Dimanche dernier, nous avions vu Jésus dans la région de Tyr et de Sidon. Nous le retrouvons près de Césarée de Philippe. Il s’agit d’une ville païenne dont le nom a été changé par Philippe, un des fils du roi Hérode, pour faire plaisir à l’empereur Auguste : elle s’appelait originellement Panéas – la ville du dieu Pan. Dans la mythologie grecque Pan est le dieu des bergers, des troupeaux et d’une nature sauvage, pour ne pas dire complètement débridée ; il est mi-homme, mi-bouc, avec des cornes et des sabots de chèvre… Et il joue du pipeau. Tout un programme… !

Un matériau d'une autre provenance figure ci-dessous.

/-- A point of the source on the level `F = a` is `S.symm (0, its coordinates)`. [folklore] -/
theorem symm_zero_splitCoords (h : IsLevelChart n k hk w c₀ a S) {x : 𝔼 (n + 1)} (hx : x ∈ S.source)
    (hxa : milnorCancellationMorse k w c₀ x = a) : S.symm (0, splitCoords n k hk x) = x := by
  have : S x = (0, splitCoords n k hk x) := by rw [h.apply, hxa, sub_self]
  rw [← this, S.left_inv hx]

/-- **The axis point of the level has coordinates `(0, 0)`**: if `s e₀ ∈ S.source` with
`F(s e₀) = a` then `S (s e₀) = (0, 0)`. [cite: MilnorHCobordism1965, proof of Thm. 5.4, Assertion 6 (PDF p. 31)] -/
theorem apply_smul_single (h : IsLevelChart n k hk w c₀ a S) {s : ℝ}
    (hs : milnorCancellationMorse k w c₀ (s • EuclideanSpace.single (0 : Fin (n + 1)) (1 : ℝ)) = a) :
    S (s • EuclideanSpace.single (0 : Fin (n + 1)) (1 : ℝ)) = (0, 0) := by
  rw [h.apply, hs, sub_self, splitCoords_smul_single]

/-- The chart is smooth at the points of its source. [folklore] -/
theorem contDiffAt (h : IsLevelChart n k hk w c₀ a S) {x : 𝔼 (n + 1)} (hx : x ∈ S.source) :
    ContDiffAt ℝ ∞ S x :=
  h.contDiffOn.contDiffAt (S.open_source.mem_nhds hx)

/-- The inverse chart is smooth at the points of its target. [folklore] -/
theorem contDiffAt_symm (h : IsLevelChart n k hk w c₀ a S) {q : ℝ × (𝔼 (n - k) × 𝔼 k)}
    (hq : q ∈ S.target) : ContDiffAt ℝ ∞ S.symm q :=
  h.contDiffOn_symm.contDiffAt (S.open_target.mem_nhds hq)

end IsLevelChart

end Level

end Literature.Topology.FourManifolds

Et c’est là, dans cette ambiance, disons « champêtre… », que Jésus interroge ses disciples : « Au dire des gens, qui est le Fils de l’Homme ? », ou plus exactement : « Qui dit-on que je suis ? moi qui suis le Fils de l’Homme. » Évidemment, on est à dix milliards d’années-lumière du dieu Pan. Le « Fils de l’Homme » est celui que le prophète Daniel voyait venir – au cours de ses visions – avec les nuées du ciel. Voici ce qu’il en dit : « Il parvint jusqu’au Vieillard, et on le fit avancer devant lui. Et il lui fut donné domination, gloire et royauté ; tous les peuples, toutes les nations et les gens de toutes langues le servirent. Sa domination est une domination éternelle, qui ne passera pas, et sa royauté, une royauté qui ne sera pas détruite. » Jésus est donc ce Fils de l’Homme. Mais qu’en pensent les gens ?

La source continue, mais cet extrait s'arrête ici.